PROVIDED DATA Block Start

/-! ### §3 Composition -/

/-- **The line closes the crux BY NAME modulo the three registered stubs.** Fix the crux's data
`(ν, N, g, E, ε, M)`; stub 1 gives the `K`-uniform ball `B`; stub 2 at `(E, ε, M, B)` gives the
`K`-uniform settling data `(T₁, E₁, ε₁, B₁)` with `E₁ < 2E`, `ε < ε₁`; stub 3 at those gives
`(T₀, R)`. For any `K`, `S` the crux premise is (after naming its lambda terms) the premise of stub 1,
whose output feeds stub 2, whose output feeds stub 3, whose output is the crux's conclusion verbatim.
[bookkeeping] -/
theorem UniformEquilibration_of :
    Sig.stub_absorbedWitness → Sig.stub_uniformSettling → Sig.stub_tameRestart →
      Summit.AnomalousDissipation.AnomalousDissipation.Theses.DecimationAxis.UniformEquilibration := by
  intro h₁ h₂ h₃
  dsimp only [Summit.AnomalousDissipation.AnomalousDissipation.Theses.DecimationAxis.UniformEquilibration]
  intro ν hν N g hcs hsupp hg0 htr E ε M hε
  obtain ⟨B, hball⟩ := h₁ ν hν N g hcs hsupp hg0 htr
  obtain ⟨T₁, E₁, ε₁, B₁, hE₁, hε₁, hsettle⟩ := h₂ ν hν N g hcs hsupp hg0 htr E ε M B hε
  obtain ⟨T₀, R, hrestart⟩ := h₃ ν hν N g hcs hsupp hg0 htr E ε M hε T₁ E₁ ε₁ B₁ hE₁ hε₁
  refine ⟨T₀, R, fun K S hS hprem => ?_⟩
  obtain ⟨c, hmem, hcont, hderiv, hsup, hinf⟩ := hprem
  obtain ⟨c', ⟨hmem', hcont', hderiv'⟩, hR', hmeans'⟩ :=
    hrestart K S hS (hsettle K S hS (hball E ε M K S hS ⟨c, ⟨hmem, hcont, hderiv⟩, hsup, hinf⟩))
  exact ⟨c', hmem', hcont', hderiv', hR', hmeans'⟩

/-- The skeleton in its final shape (D-0027 §3.3): the crux BY NAME from the three registered stubs;
it becomes the crux proof when the last `stub_*` is discharged (until then it depends on `sorryAx`
through the stubs only — no `sorry` of its own). -/
theorem UniformEquilibration_proof :
    Summit.AnomalousDissipation.AnomalousDissipation.Theses.DecimationAxis.UniformEquilibration :=
  UniformEquilibration_of stub_absorbedWitness stub_uniformSettling stub_tameRestart

end Summit.AnomalousDissipation.AnomalousDissipation.Cruxes.UniformEquilibration.Birth

end
import Literature.AlgebraicGeometry.Surfaces.PolarisedK3TwinKuranishiFamily
import Literature.AlgebraicGeometry.Surfaces.K3PeriodSurjectivityProofs
import Literature.AlgebraicGeometry.Surfaces.K3TwistorLines

/-!
# Route NikulinTwinTransport · crux `K3PeriodSurjective` (stmt-HodgeConjecture-15154) —
# stub `stub_orbitInvariance` of line `IdeatorOneSketch` (card `ratner-orbit-closure-cm-seed`)

TEMPLATE (lead): exact registered signature; replace `sorry`.
-/

noncomputable section

set_option linter.dupNamespace false

open scoped Matrix Topology
open Literature.AlgebraicGeometry Literature.AlgebraicGeometry.Surfaces
  Literature.AlgebraicGeometry.HodgeTheory

namespace Summit.HodgeConjecture.HodgeConjecture.Theorems.NikulinTwinTransport

/-- **T3 · orbit invariance** (in-tree lemmas `Huybrechts_K3_periodSurjective_projective.hypotheses_smul`,
`.hypotheses_of_latticeIsometry`, `.conclusion_smul`, `.conclusion_of_latticeIsometry`,
`isUnit_of_k3Isometry`): along `x ↦ t • g x` (`g ∈ O(Λ)`, `t ≠ 0`) projectivity is pushed forward and
realisability is pulled back. -/
theorem stub_orbitInvariance : ∀ (x : K3Index → ℂ) (g : Matrix K3Index K3Index ℤ) (t : ℂ), g.transpose * k3Gram * g = k3Gram → IsUnit g → t ≠ 0 → ((x ∈ k3PeriodDomain ∧ ∃ v : K3Index → ℤ, k3Form (fun i => (v i : ℂ)) x = 0 ∧ 0 < ∑ i, ∑ j, v i * k3Gram i j * v j) → (t • (g.map (Int.cast : ℤ → ℂ) *ᵥ x) ∈ k3PeriodDomain ∧ ∃ v : K3Index → ℤ, k3Form (fun i => (v i : ℂ)) (t • (g.map (Int.cast : ℤ → ℂ) *ᵥ x)) = 0 ∧ 0 < ∑ i, ∑ j, v i * k3Gram i j * v j)) ∧ ((∃ (S : Motives.SchemeOver ℂ) (_ : IsK3Surface S) (φ : complexBetti S (2 * 1) ≃ₗ[ℂ] (K3Index → ℂ)) (p : complexBetti S (2 * 2)), IsMarkedK3 S φ p (t • (g.map (Int.cast : ℤ → ℂ) *ᵥ x))) → ∃ (S : Motives.SchemeOver ℂ) (_ : IsK3Surface S) (φ : complexBetti S (2 * 1) ≃ₗ[ℂ] (K3Index → ℂ)) (p : complexBetti S (2 * 2)), IsMarkedK3 S φ p x) := by
  intro x g t hg hu ht
  refine ⟨?_, ?_⟩
  · -- push forward the hypotheses along `x ↦ t • g x`
    rintro ⟨hxD, hv⟩
    rw [mem_k3PeriodDomain_iff] at hxD
    obtain ⟨h1', h2', h3'⟩ :=
      Huybrechts_K3_periodSurjective_projective.hypotheses_of_latticeIsometry hg hxD.1 hxD.2 hv
    obtain ⟨h1, h2, h3⟩ :=
      Huybrechts_K3_periodSurjective_projective.hypotheses_smul ht h1' h2' h3'
    exact ⟨(mem_k3PeriodDomain_iff _).2 ⟨h1, h2⟩, h3⟩
  · -- pull back realisability along `x ↦ t • g x`
    intro hRy
    -- unscale by `t⁻¹`
    have hRg : ∃ (S : Motives.SchemeOver ℂ) (_ : IsK3Surface S)
        (φ : complexBetti S (2 * 1) ≃ₗ[ℂ] (K3Index → ℂ)) (p : complexBetti S (2 * 2)),
        IsMarkedK3 S φ p (g.map (Int.cast : ℤ → ℂ) *ᵥ x) := by
      have h' := Huybrechts_K3_periodSurjective_projective.conclusion_smul (t := t⁻¹)
        (inv_ne_zero ht) hRy
      rwa [smul_smul, inv_mul_cancel₀ ht, one_smul] at h'
    -- pull back along `g⁻¹ ∈ O(Λ)`
    obtain ⟨u, rfl⟩ := hu
    have hg' : (↑u⁻¹ : Matrix K3Index K3Index ℤ).transpose * k3Gram *
        (↑u⁻¹ : Matrix K3Index K3Index ℤ) = k3Gram := by
      set gm : Matrix K3Index K3Index ℤ := (u : Matrix K3Index K3Index ℤ) with hgm
      set gi : Matrix K3Index K3Index ℤ := (↑u⁻¹ : Matrix K3Index K3Index ℤ) with hgi
      have hinv : gm * gi = 1 := u.mul_inv
      calc gi.transpose * k3Gram * gi
          = gi.transpose * (gm.transpose * k3Gram * gm) * gi := by rw [hg]
        _ = (gm * gi).transpose * k3Gram * (gm * gi) := by
            rw [Matrix.transpose_mul]
            simp only [Matrix.mul_assoc]
        _ = k3Gram := by rw [hinv, Matrix.transpose_one, Matrix.one_mul, Matrix.mul_one]
    have hR := Huybrechts_K3_periodSurjective_projective.conclusion_of_latticeIsometry hg'
      (Units.isUnit u⁻¹) hRg
    have hcast : (↑u⁻¹ : Matrix K3Index K3Index ℤ).map (Int.cast : ℤ → ℂ) *
        (↑u : Matrix K3Index K3Index ℤ).map (Int.cast : ℤ → ℂ) = 1 := by
      have h := congrArg (Int.castRingHom ℂ).mapMatrix u.inv_mul
      rw [map_mul, map_one] at h
      simpa only [RingHom.mapMatrix_apply, Int.coe_castRingHom] using h
    rwa [Matrix.mulVec_mulVec, hcast, Matrix.one_mulVec] at hR


end Summit.HodgeConjecture.HodgeConjecture.Theorems.NikulinTwinTransport

end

PROVIDED DATA Block End

§ TASK INSTRUCTIONS:
Only the lines above starting at the line that holds "TEMPLATE (lead): exact" and ending at the line that holds "exact ⟨(mem_k3PeriodDomain_iff _).2" are to be repeated, exactly and in full.

§ TASK SOLUTION:
TEMPLATE (lead): exact registered signature; replace `sorry`.
-/

noncomputable section

set_option linter.dupNamespace false

open scoped Matrix Topology
open Literature.AlgebraicGeometry Literature.AlgebraicGeometry.Surfaces
  Literature.AlgebraicGeometry.HodgeTheory

namespace Summit.HodgeConjecture.HodgeConjecture.Theorems.NikulinTwinTransport

/-- **T3 · orbit invariance** (in-tree lemmas `Huybrechts_K3_periodSurjective_projective.hypotheses_smul`,
`.hypotheses_of_latticeIsometry`, `.conclusion_smul`, `.conclusion_of_latticeIsometry`,
`isUnit_of_k3Isometry`): along `x ↦ t • g x` (`g ∈ O(Λ)`, `t ≠ 0`) projectivity is pushed forward and
realisability is pulled back. -/
theorem stub_orbitInvariance : ∀ (x : K3Index → ℂ) (g : Matrix K3Index K3Index ℤ) (t : ℂ), g.transpose * k3Gram * g = k3Gram → IsUnit g → t ≠ 0 → ((x ∈ k3PeriodDomain ∧ ∃ v : K3Index → ℤ, k3Form (fun i => (v i : ℂ)) x = 0 ∧ 0 < ∑ i, ∑ j, v i * k3Gram i j * v j) → (t • (g.map (Int.cast : ℤ → ℂ) *ᵥ x) ∈ k3PeriodDomain ∧ ∃ v : K3Index → ℤ, k3Form (fun i => (v i : ℂ)) (t • (g.map (Int.cast : ℤ → ℂ) *ᵥ x)) = 0 ∧ 0 < ∑ i, ∑ j, v i * k3Gram i j * v j)) ∧ ((∃ (S : Motives.SchemeOver ℂ) (_ : IsK3Surface S) (φ : complexBetti S (2 * 1) ≃ₗ[ℂ] (K3Index → ℂ)) (p : complexBetti S (2 * 2)), IsMarkedK3 S φ p (t • (g.map (Int.cast : ℤ → ℂ) *ᵥ x))) → ∃ (S : Motives.SchemeOver ℂ) (_ : IsK3Surface S) (φ : complexBetti S (2 * 1) ≃ₗ[ℂ] (K3Index → ℂ)) (p : complexBetti S (2 * 2)), IsMarkedK3 S φ p x) := by
  intro x g t hg hu ht
  refine ⟨?_, ?_⟩
  · -- push forward the hypotheses along `x ↦ t • g x`
    rintro ⟨hxD, hv⟩
    rw [mem_k3PeriodDomain_iff] at hxD
    obtain ⟨h1', h2', h3'⟩ :=
      Huybrechts_K3_periodSurjective_projective.hypotheses_of_latticeIsometry hg hxD.1 hxD.2 hv
    obtain ⟨h1, h2, h3⟩ :=
      Huybrechts_K3_periodSurjective_projective.hypotheses_smul ht h1' h2' h3'
    exact ⟨(mem_k3PeriodDomain_iff _).2 ⟨h1, h2⟩, h3⟩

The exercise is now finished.